RECORDS SHOWN:
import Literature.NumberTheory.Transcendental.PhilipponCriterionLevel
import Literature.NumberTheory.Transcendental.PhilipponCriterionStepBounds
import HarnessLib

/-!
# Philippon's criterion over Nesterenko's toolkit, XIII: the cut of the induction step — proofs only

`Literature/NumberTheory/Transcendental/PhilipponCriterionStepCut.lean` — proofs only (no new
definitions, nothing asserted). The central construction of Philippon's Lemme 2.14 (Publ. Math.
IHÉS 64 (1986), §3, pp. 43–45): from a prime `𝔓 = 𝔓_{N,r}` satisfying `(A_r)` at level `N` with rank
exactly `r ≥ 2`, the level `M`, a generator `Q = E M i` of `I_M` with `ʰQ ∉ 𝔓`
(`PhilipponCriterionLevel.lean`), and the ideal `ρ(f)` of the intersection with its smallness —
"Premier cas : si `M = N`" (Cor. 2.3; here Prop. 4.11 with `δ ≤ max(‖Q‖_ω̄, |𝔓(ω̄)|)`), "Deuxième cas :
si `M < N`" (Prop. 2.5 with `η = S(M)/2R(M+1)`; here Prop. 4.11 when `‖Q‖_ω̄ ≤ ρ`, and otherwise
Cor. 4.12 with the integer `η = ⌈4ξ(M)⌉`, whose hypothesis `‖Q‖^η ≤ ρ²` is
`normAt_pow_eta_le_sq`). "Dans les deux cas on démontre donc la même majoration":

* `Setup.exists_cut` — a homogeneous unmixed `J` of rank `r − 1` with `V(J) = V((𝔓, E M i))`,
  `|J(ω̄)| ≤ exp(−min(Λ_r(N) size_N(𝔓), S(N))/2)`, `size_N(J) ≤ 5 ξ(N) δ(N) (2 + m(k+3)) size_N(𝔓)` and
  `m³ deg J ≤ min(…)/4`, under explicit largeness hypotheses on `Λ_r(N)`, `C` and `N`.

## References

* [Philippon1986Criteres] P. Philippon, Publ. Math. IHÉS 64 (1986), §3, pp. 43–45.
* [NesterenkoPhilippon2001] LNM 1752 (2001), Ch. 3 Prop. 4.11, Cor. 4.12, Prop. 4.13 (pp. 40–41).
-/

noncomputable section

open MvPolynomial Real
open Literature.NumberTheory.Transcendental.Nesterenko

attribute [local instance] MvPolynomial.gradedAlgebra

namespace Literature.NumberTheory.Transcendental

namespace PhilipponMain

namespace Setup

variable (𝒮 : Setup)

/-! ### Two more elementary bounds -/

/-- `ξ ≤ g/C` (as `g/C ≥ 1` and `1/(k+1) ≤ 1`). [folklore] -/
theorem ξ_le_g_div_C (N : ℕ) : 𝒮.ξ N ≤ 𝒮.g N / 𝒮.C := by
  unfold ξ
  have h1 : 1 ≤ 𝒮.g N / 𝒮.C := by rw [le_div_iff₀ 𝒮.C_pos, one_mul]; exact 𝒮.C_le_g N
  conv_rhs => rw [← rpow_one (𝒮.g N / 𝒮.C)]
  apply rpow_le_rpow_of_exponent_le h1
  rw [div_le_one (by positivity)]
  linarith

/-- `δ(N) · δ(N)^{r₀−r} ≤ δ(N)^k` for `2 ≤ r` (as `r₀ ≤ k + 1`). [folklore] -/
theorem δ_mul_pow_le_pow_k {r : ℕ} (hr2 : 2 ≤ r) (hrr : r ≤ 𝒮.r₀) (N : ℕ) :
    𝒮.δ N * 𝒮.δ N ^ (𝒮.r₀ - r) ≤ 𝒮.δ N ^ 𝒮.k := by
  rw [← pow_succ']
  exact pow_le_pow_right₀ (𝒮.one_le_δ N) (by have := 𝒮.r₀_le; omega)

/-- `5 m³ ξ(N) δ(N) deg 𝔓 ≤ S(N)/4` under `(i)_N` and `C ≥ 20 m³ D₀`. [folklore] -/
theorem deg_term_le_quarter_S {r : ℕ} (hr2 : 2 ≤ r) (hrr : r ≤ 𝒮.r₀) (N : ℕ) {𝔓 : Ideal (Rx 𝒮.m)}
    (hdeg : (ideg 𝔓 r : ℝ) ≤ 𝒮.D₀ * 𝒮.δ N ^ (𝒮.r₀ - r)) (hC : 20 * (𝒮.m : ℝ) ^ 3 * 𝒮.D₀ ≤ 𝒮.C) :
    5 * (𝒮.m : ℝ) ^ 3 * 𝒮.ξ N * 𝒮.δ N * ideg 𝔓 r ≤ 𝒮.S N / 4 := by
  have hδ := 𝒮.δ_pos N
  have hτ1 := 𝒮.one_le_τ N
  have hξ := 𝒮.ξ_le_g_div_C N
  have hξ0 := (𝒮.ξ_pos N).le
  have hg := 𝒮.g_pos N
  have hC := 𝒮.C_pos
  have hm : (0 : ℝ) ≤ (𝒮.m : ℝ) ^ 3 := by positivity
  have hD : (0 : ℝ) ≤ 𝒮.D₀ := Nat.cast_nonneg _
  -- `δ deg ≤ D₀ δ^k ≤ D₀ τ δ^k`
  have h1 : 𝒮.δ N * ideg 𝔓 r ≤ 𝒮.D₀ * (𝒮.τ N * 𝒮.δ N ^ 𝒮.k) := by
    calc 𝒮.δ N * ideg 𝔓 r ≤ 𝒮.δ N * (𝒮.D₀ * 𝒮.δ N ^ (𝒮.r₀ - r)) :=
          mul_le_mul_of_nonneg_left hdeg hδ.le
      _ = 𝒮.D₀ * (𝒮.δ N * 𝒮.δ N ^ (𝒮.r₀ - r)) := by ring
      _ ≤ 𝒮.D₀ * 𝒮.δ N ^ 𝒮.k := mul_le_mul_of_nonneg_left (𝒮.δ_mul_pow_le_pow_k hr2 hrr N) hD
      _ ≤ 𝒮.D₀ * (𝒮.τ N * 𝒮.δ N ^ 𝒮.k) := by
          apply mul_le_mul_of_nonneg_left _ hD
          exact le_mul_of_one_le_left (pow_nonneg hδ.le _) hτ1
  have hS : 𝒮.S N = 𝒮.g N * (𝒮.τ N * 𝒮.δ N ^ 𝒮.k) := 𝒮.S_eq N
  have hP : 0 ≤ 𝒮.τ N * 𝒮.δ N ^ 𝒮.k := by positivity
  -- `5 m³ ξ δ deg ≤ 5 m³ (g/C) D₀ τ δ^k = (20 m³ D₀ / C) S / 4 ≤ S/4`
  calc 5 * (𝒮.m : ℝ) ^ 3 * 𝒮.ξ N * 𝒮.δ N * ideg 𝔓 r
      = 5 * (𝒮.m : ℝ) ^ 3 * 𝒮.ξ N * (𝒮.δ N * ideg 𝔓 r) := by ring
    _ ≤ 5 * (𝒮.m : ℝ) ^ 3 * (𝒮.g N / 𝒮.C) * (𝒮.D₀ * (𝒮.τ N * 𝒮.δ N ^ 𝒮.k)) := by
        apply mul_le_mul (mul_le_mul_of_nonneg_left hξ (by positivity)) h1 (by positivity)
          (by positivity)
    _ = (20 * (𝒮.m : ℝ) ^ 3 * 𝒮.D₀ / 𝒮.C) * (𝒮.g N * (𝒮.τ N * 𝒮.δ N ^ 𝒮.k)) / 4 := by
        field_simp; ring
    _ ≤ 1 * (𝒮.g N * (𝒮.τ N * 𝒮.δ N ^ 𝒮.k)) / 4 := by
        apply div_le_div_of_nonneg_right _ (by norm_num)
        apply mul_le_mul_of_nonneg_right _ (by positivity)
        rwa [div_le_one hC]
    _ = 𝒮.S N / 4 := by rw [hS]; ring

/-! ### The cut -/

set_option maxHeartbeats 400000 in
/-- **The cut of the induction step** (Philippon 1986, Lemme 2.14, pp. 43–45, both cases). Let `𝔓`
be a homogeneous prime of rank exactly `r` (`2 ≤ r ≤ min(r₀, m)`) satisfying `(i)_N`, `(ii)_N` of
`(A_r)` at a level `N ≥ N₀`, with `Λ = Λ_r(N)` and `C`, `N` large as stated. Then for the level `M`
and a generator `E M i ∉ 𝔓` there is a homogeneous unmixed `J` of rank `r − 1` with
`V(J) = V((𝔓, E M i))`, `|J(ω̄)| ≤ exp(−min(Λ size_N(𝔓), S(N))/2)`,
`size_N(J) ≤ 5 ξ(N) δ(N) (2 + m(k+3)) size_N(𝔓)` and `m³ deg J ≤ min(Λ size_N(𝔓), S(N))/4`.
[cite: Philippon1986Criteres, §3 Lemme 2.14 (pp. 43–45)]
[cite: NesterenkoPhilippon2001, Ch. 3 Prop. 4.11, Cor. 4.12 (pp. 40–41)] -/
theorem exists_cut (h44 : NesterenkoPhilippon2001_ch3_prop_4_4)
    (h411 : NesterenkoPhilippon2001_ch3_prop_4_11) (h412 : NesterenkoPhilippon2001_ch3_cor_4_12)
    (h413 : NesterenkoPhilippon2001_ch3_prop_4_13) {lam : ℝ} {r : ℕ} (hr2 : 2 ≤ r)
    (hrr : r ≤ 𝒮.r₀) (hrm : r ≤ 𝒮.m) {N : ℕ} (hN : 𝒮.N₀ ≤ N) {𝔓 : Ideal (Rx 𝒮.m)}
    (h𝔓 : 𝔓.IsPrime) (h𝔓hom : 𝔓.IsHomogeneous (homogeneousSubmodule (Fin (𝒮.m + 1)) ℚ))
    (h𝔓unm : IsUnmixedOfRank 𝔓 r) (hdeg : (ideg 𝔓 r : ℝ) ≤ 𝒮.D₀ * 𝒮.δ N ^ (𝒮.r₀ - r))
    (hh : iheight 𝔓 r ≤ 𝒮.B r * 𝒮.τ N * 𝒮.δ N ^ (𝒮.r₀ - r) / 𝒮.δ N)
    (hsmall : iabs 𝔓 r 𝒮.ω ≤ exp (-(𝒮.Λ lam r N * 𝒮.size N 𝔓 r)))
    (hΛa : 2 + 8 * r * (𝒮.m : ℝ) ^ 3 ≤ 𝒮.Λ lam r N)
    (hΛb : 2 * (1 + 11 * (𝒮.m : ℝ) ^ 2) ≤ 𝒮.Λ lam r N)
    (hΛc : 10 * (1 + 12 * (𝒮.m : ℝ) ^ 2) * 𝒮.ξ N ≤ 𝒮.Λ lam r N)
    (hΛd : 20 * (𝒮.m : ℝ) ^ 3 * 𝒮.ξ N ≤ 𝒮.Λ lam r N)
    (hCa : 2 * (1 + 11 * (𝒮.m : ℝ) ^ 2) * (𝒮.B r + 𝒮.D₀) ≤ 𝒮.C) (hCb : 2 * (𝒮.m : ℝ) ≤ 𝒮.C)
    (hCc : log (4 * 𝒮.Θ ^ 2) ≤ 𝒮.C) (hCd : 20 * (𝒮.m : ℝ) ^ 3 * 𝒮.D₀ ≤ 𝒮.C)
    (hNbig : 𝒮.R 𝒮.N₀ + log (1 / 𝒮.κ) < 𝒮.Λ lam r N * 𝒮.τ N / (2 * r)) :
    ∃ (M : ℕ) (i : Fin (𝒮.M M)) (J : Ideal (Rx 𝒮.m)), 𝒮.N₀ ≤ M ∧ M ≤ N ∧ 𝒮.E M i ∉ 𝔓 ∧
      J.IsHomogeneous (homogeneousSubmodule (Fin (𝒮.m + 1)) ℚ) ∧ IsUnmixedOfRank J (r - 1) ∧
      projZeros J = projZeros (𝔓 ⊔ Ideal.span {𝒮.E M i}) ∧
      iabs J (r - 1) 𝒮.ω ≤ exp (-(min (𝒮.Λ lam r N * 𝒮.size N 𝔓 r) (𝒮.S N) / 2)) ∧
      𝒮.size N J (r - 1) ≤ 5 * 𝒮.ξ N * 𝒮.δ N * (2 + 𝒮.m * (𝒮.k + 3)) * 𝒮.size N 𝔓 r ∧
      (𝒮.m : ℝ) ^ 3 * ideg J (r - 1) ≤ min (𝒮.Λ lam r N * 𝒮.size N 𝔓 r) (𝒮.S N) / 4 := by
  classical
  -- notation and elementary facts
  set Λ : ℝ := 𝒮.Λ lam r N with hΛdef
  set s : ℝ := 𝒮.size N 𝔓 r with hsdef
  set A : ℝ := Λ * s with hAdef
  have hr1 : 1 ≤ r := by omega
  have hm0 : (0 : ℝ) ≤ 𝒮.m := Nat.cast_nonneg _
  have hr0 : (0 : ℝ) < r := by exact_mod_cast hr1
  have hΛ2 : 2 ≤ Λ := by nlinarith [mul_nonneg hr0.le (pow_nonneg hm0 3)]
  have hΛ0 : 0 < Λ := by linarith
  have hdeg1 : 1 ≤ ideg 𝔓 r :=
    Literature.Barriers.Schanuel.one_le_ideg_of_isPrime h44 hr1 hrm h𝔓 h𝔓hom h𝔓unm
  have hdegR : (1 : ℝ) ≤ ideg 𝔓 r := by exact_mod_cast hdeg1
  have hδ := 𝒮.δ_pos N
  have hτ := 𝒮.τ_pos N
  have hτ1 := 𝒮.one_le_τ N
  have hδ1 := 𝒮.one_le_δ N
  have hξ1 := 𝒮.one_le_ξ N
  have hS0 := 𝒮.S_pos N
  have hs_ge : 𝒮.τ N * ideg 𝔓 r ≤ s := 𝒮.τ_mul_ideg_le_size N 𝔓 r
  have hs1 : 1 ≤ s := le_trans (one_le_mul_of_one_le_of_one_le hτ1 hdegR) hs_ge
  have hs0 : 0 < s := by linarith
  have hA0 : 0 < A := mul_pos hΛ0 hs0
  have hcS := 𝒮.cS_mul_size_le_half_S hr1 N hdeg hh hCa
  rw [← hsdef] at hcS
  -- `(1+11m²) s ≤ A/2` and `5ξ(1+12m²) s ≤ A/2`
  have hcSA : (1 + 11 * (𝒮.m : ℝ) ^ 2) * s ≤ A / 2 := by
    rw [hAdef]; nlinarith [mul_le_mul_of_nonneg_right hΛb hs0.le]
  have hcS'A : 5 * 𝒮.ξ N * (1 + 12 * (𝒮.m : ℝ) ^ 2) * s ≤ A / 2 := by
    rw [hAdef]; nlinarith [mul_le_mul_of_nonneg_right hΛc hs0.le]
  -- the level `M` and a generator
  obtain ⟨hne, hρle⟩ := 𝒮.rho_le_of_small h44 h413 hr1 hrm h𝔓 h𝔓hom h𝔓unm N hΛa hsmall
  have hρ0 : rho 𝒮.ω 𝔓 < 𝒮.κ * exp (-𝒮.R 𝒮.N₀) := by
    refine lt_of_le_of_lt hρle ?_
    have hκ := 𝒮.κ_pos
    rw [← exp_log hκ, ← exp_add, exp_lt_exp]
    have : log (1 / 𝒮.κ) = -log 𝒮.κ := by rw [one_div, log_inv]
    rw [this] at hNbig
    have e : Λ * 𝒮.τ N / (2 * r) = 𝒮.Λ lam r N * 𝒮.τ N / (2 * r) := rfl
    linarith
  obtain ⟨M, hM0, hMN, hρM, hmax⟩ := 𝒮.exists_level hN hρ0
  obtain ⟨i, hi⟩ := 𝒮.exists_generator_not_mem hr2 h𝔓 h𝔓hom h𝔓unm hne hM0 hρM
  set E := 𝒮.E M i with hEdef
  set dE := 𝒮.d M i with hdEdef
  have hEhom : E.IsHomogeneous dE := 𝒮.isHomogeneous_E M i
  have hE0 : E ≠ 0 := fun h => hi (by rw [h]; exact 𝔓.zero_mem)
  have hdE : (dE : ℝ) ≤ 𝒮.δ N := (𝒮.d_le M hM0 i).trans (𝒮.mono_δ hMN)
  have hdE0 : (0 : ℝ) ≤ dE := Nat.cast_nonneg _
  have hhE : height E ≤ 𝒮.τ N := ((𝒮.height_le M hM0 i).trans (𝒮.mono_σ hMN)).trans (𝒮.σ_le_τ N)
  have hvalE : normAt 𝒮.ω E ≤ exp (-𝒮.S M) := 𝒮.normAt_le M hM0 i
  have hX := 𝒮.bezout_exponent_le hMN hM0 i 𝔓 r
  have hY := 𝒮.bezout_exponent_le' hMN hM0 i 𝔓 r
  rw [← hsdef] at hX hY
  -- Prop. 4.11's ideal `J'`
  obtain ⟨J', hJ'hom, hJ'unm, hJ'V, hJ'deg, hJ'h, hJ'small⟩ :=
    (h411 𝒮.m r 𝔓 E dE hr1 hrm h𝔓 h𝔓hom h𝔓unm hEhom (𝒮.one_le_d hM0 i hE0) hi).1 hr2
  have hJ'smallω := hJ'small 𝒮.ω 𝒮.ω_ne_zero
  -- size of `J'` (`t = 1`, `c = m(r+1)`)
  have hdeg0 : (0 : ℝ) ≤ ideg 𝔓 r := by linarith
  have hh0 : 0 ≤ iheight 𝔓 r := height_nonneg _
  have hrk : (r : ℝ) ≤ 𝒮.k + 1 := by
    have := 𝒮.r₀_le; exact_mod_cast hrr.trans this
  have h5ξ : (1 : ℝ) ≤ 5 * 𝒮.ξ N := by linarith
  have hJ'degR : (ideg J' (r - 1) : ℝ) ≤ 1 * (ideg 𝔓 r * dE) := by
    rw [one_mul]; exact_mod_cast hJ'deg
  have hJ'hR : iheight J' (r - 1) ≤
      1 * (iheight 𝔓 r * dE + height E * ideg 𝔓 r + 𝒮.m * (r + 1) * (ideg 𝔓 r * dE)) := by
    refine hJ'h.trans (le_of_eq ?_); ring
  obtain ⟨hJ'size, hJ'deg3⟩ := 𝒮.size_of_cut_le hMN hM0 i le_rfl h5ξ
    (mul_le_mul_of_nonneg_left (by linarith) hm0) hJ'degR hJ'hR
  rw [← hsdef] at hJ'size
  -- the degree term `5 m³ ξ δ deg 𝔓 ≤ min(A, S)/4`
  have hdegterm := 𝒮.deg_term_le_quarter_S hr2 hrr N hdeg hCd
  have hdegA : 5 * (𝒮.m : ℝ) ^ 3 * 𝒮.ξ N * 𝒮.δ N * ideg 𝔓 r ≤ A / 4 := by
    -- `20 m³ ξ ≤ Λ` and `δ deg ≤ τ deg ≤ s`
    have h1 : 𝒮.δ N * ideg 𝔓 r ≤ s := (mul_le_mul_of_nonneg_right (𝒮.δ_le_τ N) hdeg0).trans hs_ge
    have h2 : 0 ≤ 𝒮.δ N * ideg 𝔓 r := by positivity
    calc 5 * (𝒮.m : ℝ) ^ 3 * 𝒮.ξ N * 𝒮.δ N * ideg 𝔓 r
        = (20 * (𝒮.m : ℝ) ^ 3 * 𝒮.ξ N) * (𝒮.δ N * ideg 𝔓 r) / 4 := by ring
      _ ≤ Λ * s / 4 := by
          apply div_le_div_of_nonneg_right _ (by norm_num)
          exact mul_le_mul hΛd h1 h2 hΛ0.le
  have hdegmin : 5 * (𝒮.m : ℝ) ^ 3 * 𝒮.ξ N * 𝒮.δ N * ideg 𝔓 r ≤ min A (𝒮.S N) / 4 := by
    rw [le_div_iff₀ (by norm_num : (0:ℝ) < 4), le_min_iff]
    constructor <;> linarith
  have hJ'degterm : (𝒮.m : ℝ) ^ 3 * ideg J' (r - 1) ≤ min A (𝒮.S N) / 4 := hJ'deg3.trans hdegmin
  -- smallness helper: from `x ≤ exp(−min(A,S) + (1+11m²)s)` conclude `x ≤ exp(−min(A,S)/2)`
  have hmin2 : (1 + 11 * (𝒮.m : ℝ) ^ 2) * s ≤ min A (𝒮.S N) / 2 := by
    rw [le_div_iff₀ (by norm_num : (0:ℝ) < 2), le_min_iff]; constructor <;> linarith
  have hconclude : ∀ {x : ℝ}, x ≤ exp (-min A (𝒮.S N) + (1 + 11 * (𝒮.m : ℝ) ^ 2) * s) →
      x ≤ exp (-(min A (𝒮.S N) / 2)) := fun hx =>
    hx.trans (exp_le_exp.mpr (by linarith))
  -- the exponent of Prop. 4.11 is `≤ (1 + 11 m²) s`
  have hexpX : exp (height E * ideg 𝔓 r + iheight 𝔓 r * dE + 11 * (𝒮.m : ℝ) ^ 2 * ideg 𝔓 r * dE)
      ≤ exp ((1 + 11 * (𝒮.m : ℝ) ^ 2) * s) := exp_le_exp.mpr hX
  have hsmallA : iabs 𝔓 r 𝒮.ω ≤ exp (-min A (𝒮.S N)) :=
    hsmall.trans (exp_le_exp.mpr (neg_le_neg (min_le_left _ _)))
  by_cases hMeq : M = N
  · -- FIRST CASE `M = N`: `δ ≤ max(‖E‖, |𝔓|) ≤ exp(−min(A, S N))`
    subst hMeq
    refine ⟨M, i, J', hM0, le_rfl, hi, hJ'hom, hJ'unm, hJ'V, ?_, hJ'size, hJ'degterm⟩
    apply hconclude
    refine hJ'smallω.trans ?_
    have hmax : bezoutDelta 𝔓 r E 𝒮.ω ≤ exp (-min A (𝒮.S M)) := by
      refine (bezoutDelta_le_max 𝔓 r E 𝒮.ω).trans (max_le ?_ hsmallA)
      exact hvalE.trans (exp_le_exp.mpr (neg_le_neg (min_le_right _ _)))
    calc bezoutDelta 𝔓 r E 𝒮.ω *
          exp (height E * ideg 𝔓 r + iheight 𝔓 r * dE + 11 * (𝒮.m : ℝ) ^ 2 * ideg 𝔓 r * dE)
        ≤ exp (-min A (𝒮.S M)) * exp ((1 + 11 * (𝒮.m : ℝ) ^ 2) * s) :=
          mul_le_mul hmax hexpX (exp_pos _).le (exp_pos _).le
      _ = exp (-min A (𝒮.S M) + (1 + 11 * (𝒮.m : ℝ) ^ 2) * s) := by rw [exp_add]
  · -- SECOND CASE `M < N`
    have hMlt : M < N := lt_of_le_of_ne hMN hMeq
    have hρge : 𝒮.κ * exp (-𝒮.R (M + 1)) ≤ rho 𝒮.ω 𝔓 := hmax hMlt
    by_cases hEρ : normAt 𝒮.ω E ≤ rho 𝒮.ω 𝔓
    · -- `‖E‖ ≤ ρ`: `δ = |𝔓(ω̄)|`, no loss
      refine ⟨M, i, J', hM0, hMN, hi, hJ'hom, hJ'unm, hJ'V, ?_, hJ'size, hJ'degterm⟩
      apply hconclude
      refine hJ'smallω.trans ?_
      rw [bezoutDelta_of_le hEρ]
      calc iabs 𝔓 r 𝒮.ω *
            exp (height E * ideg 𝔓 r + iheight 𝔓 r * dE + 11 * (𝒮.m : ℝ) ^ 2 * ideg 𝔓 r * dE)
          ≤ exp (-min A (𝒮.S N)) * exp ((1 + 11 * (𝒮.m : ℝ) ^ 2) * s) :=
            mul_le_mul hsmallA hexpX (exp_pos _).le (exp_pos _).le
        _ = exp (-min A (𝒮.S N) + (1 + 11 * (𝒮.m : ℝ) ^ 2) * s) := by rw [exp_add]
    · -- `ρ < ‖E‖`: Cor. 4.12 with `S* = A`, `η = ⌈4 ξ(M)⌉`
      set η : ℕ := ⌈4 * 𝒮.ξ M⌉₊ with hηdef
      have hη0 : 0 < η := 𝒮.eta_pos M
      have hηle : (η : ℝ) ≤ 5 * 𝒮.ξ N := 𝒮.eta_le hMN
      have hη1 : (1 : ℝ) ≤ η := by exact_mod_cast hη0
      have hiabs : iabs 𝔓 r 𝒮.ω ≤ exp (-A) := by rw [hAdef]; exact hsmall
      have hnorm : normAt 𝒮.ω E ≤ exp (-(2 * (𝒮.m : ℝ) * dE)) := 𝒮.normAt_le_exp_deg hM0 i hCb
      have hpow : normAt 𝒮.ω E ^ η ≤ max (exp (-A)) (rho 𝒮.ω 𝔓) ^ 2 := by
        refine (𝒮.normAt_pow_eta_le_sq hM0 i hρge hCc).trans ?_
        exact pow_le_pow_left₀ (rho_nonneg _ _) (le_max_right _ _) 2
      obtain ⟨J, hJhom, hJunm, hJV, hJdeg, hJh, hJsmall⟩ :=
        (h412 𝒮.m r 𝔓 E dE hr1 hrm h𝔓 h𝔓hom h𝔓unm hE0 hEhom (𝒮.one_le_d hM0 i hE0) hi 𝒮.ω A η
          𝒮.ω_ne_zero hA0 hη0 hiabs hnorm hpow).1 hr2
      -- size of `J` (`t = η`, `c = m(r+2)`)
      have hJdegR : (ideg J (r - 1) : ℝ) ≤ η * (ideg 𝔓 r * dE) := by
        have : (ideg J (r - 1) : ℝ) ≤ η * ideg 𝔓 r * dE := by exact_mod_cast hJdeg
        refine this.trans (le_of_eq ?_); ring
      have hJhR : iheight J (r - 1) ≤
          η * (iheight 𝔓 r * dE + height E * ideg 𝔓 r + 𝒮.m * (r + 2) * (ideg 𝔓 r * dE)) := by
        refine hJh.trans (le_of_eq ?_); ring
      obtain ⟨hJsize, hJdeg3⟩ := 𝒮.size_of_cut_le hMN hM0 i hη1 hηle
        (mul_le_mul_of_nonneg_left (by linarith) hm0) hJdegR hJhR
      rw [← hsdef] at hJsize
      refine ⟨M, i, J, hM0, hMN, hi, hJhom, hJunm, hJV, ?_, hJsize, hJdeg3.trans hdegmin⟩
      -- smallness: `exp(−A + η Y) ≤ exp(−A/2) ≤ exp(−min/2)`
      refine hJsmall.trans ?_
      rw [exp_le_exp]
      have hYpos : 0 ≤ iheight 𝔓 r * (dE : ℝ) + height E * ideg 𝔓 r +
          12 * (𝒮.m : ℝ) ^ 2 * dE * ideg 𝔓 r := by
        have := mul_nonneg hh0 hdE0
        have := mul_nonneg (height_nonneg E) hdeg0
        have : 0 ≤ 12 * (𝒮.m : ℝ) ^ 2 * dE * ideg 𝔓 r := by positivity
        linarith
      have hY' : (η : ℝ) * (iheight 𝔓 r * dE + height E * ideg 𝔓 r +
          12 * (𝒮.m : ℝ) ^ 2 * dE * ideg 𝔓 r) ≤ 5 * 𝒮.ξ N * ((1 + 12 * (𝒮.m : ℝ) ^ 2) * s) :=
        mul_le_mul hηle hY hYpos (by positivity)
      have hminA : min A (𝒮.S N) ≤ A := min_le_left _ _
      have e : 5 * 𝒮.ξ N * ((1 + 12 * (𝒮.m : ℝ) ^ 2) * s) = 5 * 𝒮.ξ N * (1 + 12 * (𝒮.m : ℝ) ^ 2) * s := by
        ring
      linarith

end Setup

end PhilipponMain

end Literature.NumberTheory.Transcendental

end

REQUIRED WORK:
Reproduce exactly the section above that begins at the line containing "r ≤ 𝒮.S N / 4 := by" and ends at the line containing "large as stated.", leaving out all other lines.

WORKED SOLUTION:
    5 * (𝒮.m : ℝ) ^ 3 * 𝒮.ξ N * 𝒮.δ N * ideg 𝔓 r ≤ 𝒮.S N / 4 := by
  have hδ := 𝒮.δ_pos N
  have hτ1 := 𝒮.one_le_τ N
  have hξ := 𝒮.ξ_le_g_div_C N
  have hξ0 := (𝒮.ξ_pos N).le
  have hg := 𝒮.g_pos N
  have hC := 𝒮.C_pos
  have hm : (0 : ℝ) ≤ (𝒮.m : ℝ) ^ 3 := by positivity
  have hD : (0 : ℝ) ≤ 𝒮.D₀ := Nat.cast_nonneg _
  -- `δ deg ≤ D₀ δ^k ≤ D₀ τ δ^k`
  have h1 : 𝒮.δ N * ideg 𝔓 r ≤ 𝒮.D₀ * (𝒮.τ N * 𝒮.δ N ^ 𝒮.k) := by
    calc 𝒮.δ N * ideg 𝔓 r ≤ 𝒮.δ N * (𝒮.D₀ * 𝒮.δ N ^ (𝒮.r₀ - r)) :=
          mul_le_mul_of_nonneg_left hdeg hδ.le
      _ = 𝒮.D₀ * (𝒮.δ N * 𝒮.δ N ^ (𝒮.r₀ - r)) := by ring
      _ ≤ 𝒮.D₀ * 𝒮.δ N ^ 𝒮.k := mul_le_mul_of_nonneg_left (𝒮.δ_mul_pow_le_pow_k hr2 hrr N) hD
      _ ≤ 𝒮.D₀ * (𝒮.τ N * 𝒮.δ N ^ 𝒮.k) := by
          apply mul_le_mul_of_nonneg_left _ hD
          exact le_mul_of_one_le_left (pow_nonneg hδ.le _) hτ1
  have hS : 𝒮.S N = 𝒮.g N * (𝒮.τ N * 𝒮.δ N ^ 𝒮.k) := 𝒮.S_eq N
  have hP : 0 ≤ 𝒮.τ N * 𝒮.δ N ^ 𝒮.k := by positivity
  -- `5 m³ ξ δ deg ≤ 5 m³ (g/C) D₀ τ δ^k = (20 m³ D₀ / C) S / 4 ≤ S/4`
  calc 5 * (𝒮.m : ℝ) ^ 3 * 𝒮.ξ N * 𝒮.δ N * ideg 𝔓 r
      = 5 * (𝒮.m : ℝ) ^ 3 * 𝒮.ξ N * (𝒮.δ N * ideg 𝔓 r) := by ring
    _ ≤ 5 * (𝒮.m : ℝ) ^ 3 * (𝒮.g N / 𝒮.C) * (𝒮.D₀ * (𝒮.τ N * 𝒮.δ N ^ 𝒮.k)) := by
        apply mul_le_mul (mul_le_mul_of_nonneg_left hξ (by positivity)) h1 (by positivity)
          (by positivity)
    _ = (20 * (𝒮.m : ℝ) ^ 3 * 𝒮.D₀ / 𝒮.C) * (𝒮.g N * (𝒮.τ N * 𝒮.δ N ^ 𝒮.k)) / 4 := by
        field_simp; ring
    _ ≤ 1 * (𝒮.g N * (𝒮.τ N * 𝒮.δ N ^ 𝒮.k)) / 4 := by
        apply div_le_div_of_nonneg_right _ (by norm_num)
        apply mul_le_mul_of_nonneg_right _ (by positivity)
        rwa [div_le_one hC]
    _ = 𝒮.S N / 4 := by rw [hS]; ring

/-! ### The cut -/

set_option maxHeartbeats 400000 in
/-- **The cut of the induction step** (Philippon 1986, Lemme 2.14, pp. 43–45, both cases). Let `𝔓`
be a homogeneous prime of rank exactly `r` (`2 ≤ r ≤ min(r₀, m)`) satisfying `(i)_N`, `(ii)_N` of
`(A_r)` at a level `N ≥ N₀`, with `Λ = Λ_r(N)` and `C`, `N` large as stated. Then for the level `M`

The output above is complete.